The Daily Dish

January 27th Edition

Yesterday, Health and Human Services announced major changes to the Medicare payment system. The step will move towards a model based on “value” and not service. The proposal includes 30 percent of traditional fee-for-service payments tied to value or quality by the end of 2016, and 50 percent by the end of 2018. AAF has a full breakdown and found that HHS may have taken “wrong steps in the right direction.”

Chairmen of the House and Senate commerce committees are asking the Federal Communications Commission to provide details of their net neutrality plan prior to commission’s February 26th meeting. The letter emphasized the public debate needed on the topic, “Limited access to information is beneficial to no one.” AAF’s research found that regulating the internet under Title II is a job killer. 

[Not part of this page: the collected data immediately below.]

/-- **Liu–Pass's Thm 5.6 with the truncations and eq. (2) of the proof of Thm 5.2, for the tree's
universal machine** — the named fact `condEPPRG_family_of_OWFExist` of `LiuPassCondEPPRG.lean` — **from
Thm 5.5 with its running-time clause** (`condEPPRG_uniform_of_OWFExist`), the pass-through fact
(`passThrough_polyTime`, proved in the tree) and the two efficiency facts `famGen_polyTime`,
`famRedRun_polyTime`. See the module docstring for the construction and the parameter bookkeeping:
`γ = 6`, entropy loss `α₀ + 2`, members `G_c = famGen F (7D) D c` for the member `F = Gu⟨1^{7D}, ⟨1^{3D}, ·⟩⟩`
of the uniform family, `D = 2d` with `p(T(x)) ≤ x^d` the degree of `U`'s simulation of the pass-through
machine of `Gu`; output length (`eventually_famGood`), entropy (`mapEntropy_famEv`), pseudorandomness
(`famGen_pseudorandom`) and the `K^t` bound via `UniversalMachine.exists_ktAt_le_of_outputsWithin` at
budget `t(m) ≥ m ≥ N ≥ n₁^{2d} ≥ p(T(n₁ + O(1)))`. [Y. Liu, R. Pass, FOCS 2020, Thm 5.6 and its proof;
proof of Thm 5.2 (¶1 and eq. (2)); arXiv:2009.11514v1, §5.2–5.3]
[cite: LiuPassFOCS2020, Thm 5.6; Thm 5.2 (proof, ¶1 and eq. (2))] -/
theorem condEPPRG_family_of_OWFExist_of_facts (h55 : condEPPRG_uniform_of_OWFExist)
    (hpass : passThrough_polyTime) (hgen : famGen_polyTime) (hred : famRedRun_polyTime) :
    condEPPRG_family_of_OWFExist := by
  classical
  intro hO U t ε hε ht
  obtain ⟨Gu, hGu, hfam⟩ := h55 hO
  -- the pass-through machine of `Gu`, its code and overhead on `U`, and their degree
  obtain ⟨hdr, ch, M, T, hhdr, hM⟩ := hpass Gu hGu
  obtain ⟨e, p, hsim⟩ := U.exists_ktAt_le_of_outputsWithin M
  obtain ⟨d, hd1, x₀, hdeg⟩ := exists_natPoly_eval_le_pow (p.comp T)
  simp only [Polynomial.eval_comp] at hdeg
  -- the parameters and the inner generator
  obtain ⟨D, hD⟩ : ∃ D, D = 2 * d := ⟨_, rfl⟩
  have hD2 : 2 ≤ D := by omega
  have hD1 : 1 ≤ D := by omega
  obtain ⟨E, α₀, hF⟩ := hfam (7 * D) (3 * D) (by omega) (by omega)
  set F := lpTagged Gu (7 * D) (3 * D) with hFdef
  -- the tag overhead `|⟨1^{7D}, ⟨1^{3D}, s⟩⟩| = |s| + Ct`
  obtain ⟨Ct, hCt⟩ : ∃ Ct, Ct = 2 * (7 * D) + 2 + (2 * (3 * D) + 2) := ⟨_, rfl⟩
  have hwlen : ∀ s : List Bool,
      (boolPair (unaryEncodeNat (7 * D)) (boolPair (unaryEncodeNat (3 * D)) s)).length = s.length + Ct := by
    intro s
    simp only [length_boolPair, length_unaryEncodeNat, hCt]
    omega
  -- `t(m) ≥ m`
  have htm : ∀ m : ℕ, m ≤ t.eval m := fun m => by
    have h1 := ht m
    have h0 : (0 : ℝ) ≤ m := Nat.cast_nonneg m
    have h2 : (m : ℝ) ≤ (1 + ε) * m := by nlinarith
    exact_mod_cast h2.trans h1
  refine ⟨6, α₀ + 2, fun c => famGen F (7 * D) D c, fun _ => famEv E D, by norm_num, fun c hc => ?_, fun c hc => ?_⟩
  · -- ### the member `c` is a `1/N²`-cond EP-PRG of output length `N + 6⌊log₂ N⌋ - c`
    have hgoodc := eventually_famGood hD2 c
    refine ⟨hgen F hF.polyTimeComputable (7 * D) D c,
      fun N => ⟨famEv_nonempty hF.nonempty D N, fun s hs => length_of_mem_famEv (fun n s h => hF.length_eq h) hs⟩,
      ?_, ?_, ?_⟩
    · -- output length
      obtain ⟨n₀, hn₀⟩ := Filter.eventually_atTop.1 hF.length_out
      filter_upwards [hgoodc, eventually_le_lpFamIn hD1 n₀] with N hg hn s hs
      obtain ⟨hsum, hb, -, -⟩ := hg
      have hn₁N := lpFamIn_le D N
      have h1 : (F (s.take (lpFamIn D N))).length = lpInner (7 * D) (lpFamIn D N) :=
        hn₀ _ hn _ (by rw [List.length_take]; omega)
      show (famGen F (7 * D) D c s).length = N + 6 * Nat.log 2 N - c
      rw [famGen, hs, List.length_append, h1, List.length_take, List.length_drop, hs, min_eq_left hb]
      exact hsum
    · -- pseudorandomness
      intro Dg hDg
      exact famGen_pseudorandom hred hF hD1 le_rfl (hgoodc.mono fun N h => ⟨h.1, h.2.1⟩) Dg hDg
    · -- entropy
      obtain ⟨n₀, hn₀⟩ := Filter.eventually_atTop.1 (hF.length_out.and hF.entropy)
      filter_upwards [hgoodc, eventually_le_lpFamIn hD1 (max n₀ 1), eventually_ge_atTop 1] with N hg hn hN1
      obtain ⟨hsum, hb, -, hcL⟩ := hg
      have hN0 : N ≠ 0 := by omega
      have hn0' : n₀ ≤ lpFamIn D N := le_trans (le_max_left _ _) hn
      have hn1 : 1 ≤ lpFamIn D N := le_trans (le_max_right _ _) hn
      obtain ⟨hlen, hent⟩ := hn₀ (lpFamIn D N) hn0'
      have hFlen : ∀ s ∈ E (lpFamIn D N), (F s).length = lpInner (7 * D) (lpFamIn D N) := fun s hs =>
        hlen s (hF.length_eq hs)
      rw [mapEntropy_famEv hF.2.1 F hFlen hb]
      -- `n₁ - α₀ log₂ n₁ + b ≥ N - (α₀ + 2) log₂ N`
      have hj : Nat.log 2 (lpFamIn D N) = Nat.log 2 N / D := log_lpFamIn hN0
      have hnN : lpFamIn D N ≤ N := lpFamIn_le D N
      have h7 : 7 * D * (Nat.log 2 N / D) ≤ 7 * Nat.log 2 N := by
        have := Nat.mul_div_le (Nat.log 2 N) D
        nlinarith
      have hbval : ((lpFamIn D N : ℕ) : ℝ) + (lpFamPad (7 * D) D c N : ℝ) + c + Nat.log 2 N ≥ (N : ℝ) := by
        have h := hsum
        simp only [lpInner, hj, lpFamLen] at h
        have h' : N ≤ lpFamIn D N + lpFamPad (7 * D) D c N + c + Nat.log 2 N := by omega
        exact_mod_cast h'
      have hlogN : ((Nat.log 2 N : ℕ) : ℝ) ≤ Real.logb 2 N := by
        rw [Real.le_logb_iff_rpow_le one_lt_two (by exact_mod_cast Nat.pos_of_ne_zero hN0), Real.rpow_natCast]
        exact_mod_cast Nat.pow_log_le_self 2 hN0
      have hlogn : Real.logb 2 (lpFamIn D N) ≤ Real.logb 2 N :=
        Real.logb_le_logb_of_le one_lt_two (by exact_mod_cast hn1) (by exact_mod_cast hnN)
      have hlogn0 : 0 ≤ Real.logb 2 (lpFamIn D N) := Real.logb_nonneg one_lt_two (by exact_mod_cast hn1)
      have hcR : (c : ℝ) ≤ Nat.log 2 N := by exact_mod_cast hcL
      have hα0 : (0 : ℝ) ≤ α₀ := Nat.cast_nonneg _
      have hαlog := mul_le_mul_of_nonneg_left hlogn hα0
      push_cast
      nlinarith [hent, hbval, hlogN, hlogn, hlogn0, hcR, hαlog]
  · -- ### low `K^t`-complexity of the outputs (print's eq. (2))
    obtain ⟨n₀, hn₀⟩ := Filter.eventually_atTop.1 hF.length_out
    have hgoodc := eventually_famGood hD2 c
    filter_upwards [hgoodc, eventually_le_lpFamIn hD1 (n₀ + x₀ + Ct + 2),
      eventually_le_log (ch + Ct + (2 * e.length + 2) + 7 * D), eventually_ge_atTop 1] with N hg hn hLbig hN1 s hs
    obtain ⟨hsum, hb, -, -⟩ := hg
    have hN0 : N ≠ 0 := by omega
    have hnN : lpFamIn D N ≤ N := lpFamIn_le D N
    -- the blocks of the output
    have hs₁len : (s.take (lpFamIn D N)).length = lpFamIn D N := by rw [List.length_take]; omega
    have hτlen : ((s.drop (lpFamIn D N)).take (lpFamPad (7 * D) D c N)).length = lpFamPad (7 * D) D c N := by
      rw [List.length_take, List.length_drop, hs]; exact min_eq_left hb
    have hGs : famGen F (7 * D) D c s =
        F (s.take (lpFamIn D N)) ++ (s.drop (lpFamIn D N)).take (lpFamPad (7 * D) D c N) := by
      simp [famGen, hs]
    set s₁ := s.take (lpFamIn D N) with hs₁
    set τ := (s.drop (lpFamIn D N)).take (lpFamPad (7 * D) D c N) with hτ
    set w := boolPair (unaryEncodeNat (7 * D)) (boolPair (unaryEncodeNat (3 * D)) s₁) with hw
    have hFs₁ : F s₁ = Gu w := rfl
    have hwl : w.length = lpFamIn D N + Ct := by rw [hw, hwlen, hs₁len]
    have hFlen : (F s₁).length = lpInner (7 * D) (lpFamIn D N) := hn₀ _ (by omega) s₁ hs₁len
    have hout : (F s₁ ++ τ).length = lpFamLen c N := by rw [List.length_append, hFlen, hτlen]; exact hsum
    -- the budget `t(m) ≥ m ≥ N ≥ n₁^D ≥ p(T(n₁ + Ct))`
    have hbudget : p.eval (T.eval w.length) ≤ t.eval (F s₁ ++ τ).length := by
      rw [hout, hwl]
      refine le_trans ?_ (htm _)
      refine (hdeg _ (by omega)).trans ?_
      have h1 : (lpFamIn D N + Ct) ^ d ≤ (2 * lpFamIn D N) ^ d := Nat.pow_le_pow_left (by omega) d
      have h2 : (2 * lpFamIn D N) ^ d ≤ lpFamIn D N ^ D := by
        have hDexp : lpFamIn D N ^ D = lpFamIn D N ^ d * lpFamIn D N ^ d := by
          rw [← pow_add]; congr 1; omega
        rw [mul_pow, hDexp]
        exact Nat.mul_le_mul_right _ (Nat.pow_le_pow_left (by omega) d)
      have h3 : lpFamIn D N ^ D ≤ N := lpFamIn_pow_le hN0
      have h4 : N ≤ lpFamLen c N := by unfold lpFamLen; omega
      exact h1.trans (h2.trans (h3.trans h4))
    -- the program `e ‖ (hdr ‖ w ‖ τ)` prints the output within the budget
    have hkt1 : U.ktAt (p.eval (T.eval w.length)) (F s₁ ++ τ) ≤
        (((hdr w.length ++ w ++ τ).length + (2 * e.length + 2) : ℕ) : ℕ∞) := by
      have := hsim _ _ _ (hM w τ)
      rw [hFs₁]
      exact_mod_cast this
    have hval : liuPassKt U t (F s₁ ++ τ) ≤ (hdr w.length ++ w ++ τ).length + (2 * e.length + 2) := by
      rw [liuPassKt_def]
      exact ENat.toNat_le_of_le_coe ((U.ktAt_anti hbudget _).trans hkt1)
    -- arithmetic: `2 ⌊log₂ |w|⌋ + O(1) + 3L < 7D⌊L/D⌋ - (this is where the inner stretch pays)`
    show liuPassKt U t (famGen F (7 * D) D c s) + 3 * Nat.log 2 N < N + 6 * Nat.log 2 N - c
    rw [hGs]
    have hhw := hhdr w.length
    have hlogw : Nat.log 2 w.length ≤ Nat.log 2 N / D + 1 := by
      rw [hwl]
      have hnpow : lpFamIn D N = 2 ^ (Nat.log 2 N / D) := lpFamIn_eq_pow hN0
      calc Nat.log 2 (lpFamIn D N + Ct) ≤ Nat.log 2 (2 ^ (Nat.log 2 N / D + 1)) :=
            Nat.log_mono_right (by rw [pow_succ]; omega)
        _ = Nat.log 2 N / D + 1 := Nat.log_pow one_lt_two _
    have hLd : 2 * (Nat.log 2 N / D) ≤ Nat.log 2 N :=
      (Nat.mul_le_mul_left 2 (Nat.div_le_div_left hD2 (by omega))).trans (Nat.mul_div_le _ 2)
    have hdiv : Nat.log 2 N < D * (Nat.log 2 N / D) + D := by
      rw [mul_comm]
      exact Nat.lt_div_mul_add (show 0 < D by omega)
    have hS7 : 7 * Nat.log 2 N + 7 ≤ 7 * D * (Nat.log 2 N / D) + 7 * D := by
      have h := Nat.mul_le_mul_left 7 (Nat.succ_le_of_lt hdiv)
      have e1 : 7 * (D * (Nat.log 2 N / D) + D) = 7 * D * (Nat.log 2 N / D) + 7 * D := by ring
      omega
    have hhd : (hdr (lpFamIn D N + Ct)).length ≤ 2 * (Nat.log 2 N / D + 1) + ch := by
      rw [← hwl]
      exact hhw.trans (by have := Nat.mul_le_mul_left 2 hlogw; omega)
    simp only [List.length_append, hwl, hτlen] at hval
    simp only [lpInner, log_lpFamIn hN0, lpFamLen] at hsum
    exact famKt_arith hval hhd hLd hsum hS7 hLbig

Eakinomics: Back-to-the-Bubble Housing Policy

When the U.S. housing bubble burst the aftershocks were at the heart of the financial crisis and Great Recession, so you might think that policymakers would avoid at all costs the kinds of policies that fed the housing bubble. Enter the Federal Housing Administration (FHA), which yesterday put into effect a 0.50 percent (50 basis points) reduction in the premiums borrowers must pay for taxpayer-backed FHA mortgage insurance. The move — which was foreshadowed during President Obama’s giveaway tour and State of the Union address — is advertised by FHA as “projected to save more than two million FHA homeowners an average of $900 annually and spur 250,000 new homebuyers to purchase their first home over the next three years.” Sound familiar? Then-Secretary Andrew Cuomo promised exactly the same alchemy when lowering premiums in 2000.

As nicely documented by AAF’s Andrew Winkler, the new FHA policy has all the elements of bubble housing policy. First, the FHA pricing will undercut the pricing of private mortgage insurers, shifting insurance from the private sector to the taxpayer. Strike one. 

Worse, not all private mortgage buyers are created equal. The private sector charges more, for obvious reasons, for those with poor credit histories or very high leverage (loan-to-value ratios). Accordingly, FHA will undercut private mortgage insurance the most for those buyers. Put differently, the worst risks will be transferred to taxpayer backing most easily and quickly. Strike two.

Finally, one might think that the benefits of this policy outweigh the obvious costs if the FHA had an ample financial cushion (of course, that is exactly what Secretary Cuomo claimed in 2000). That is far from the case today. The Mutual Mortgage Insurance Fund (MMIF) is required to keep a 2 percent capital reserve ratio; at present the reserve ratio is a bit under 0.6 percent. The latter figure is, in turn, a misleading measure of the underlying solvency of the program as it has has been bolstered since 2012 by approximately $4 billion in funds from legal settlement money and a one-time Treasury infusion of $1.7 billion. Without these financial patches, the reserve would be roughly 0.2 percent. Strike three.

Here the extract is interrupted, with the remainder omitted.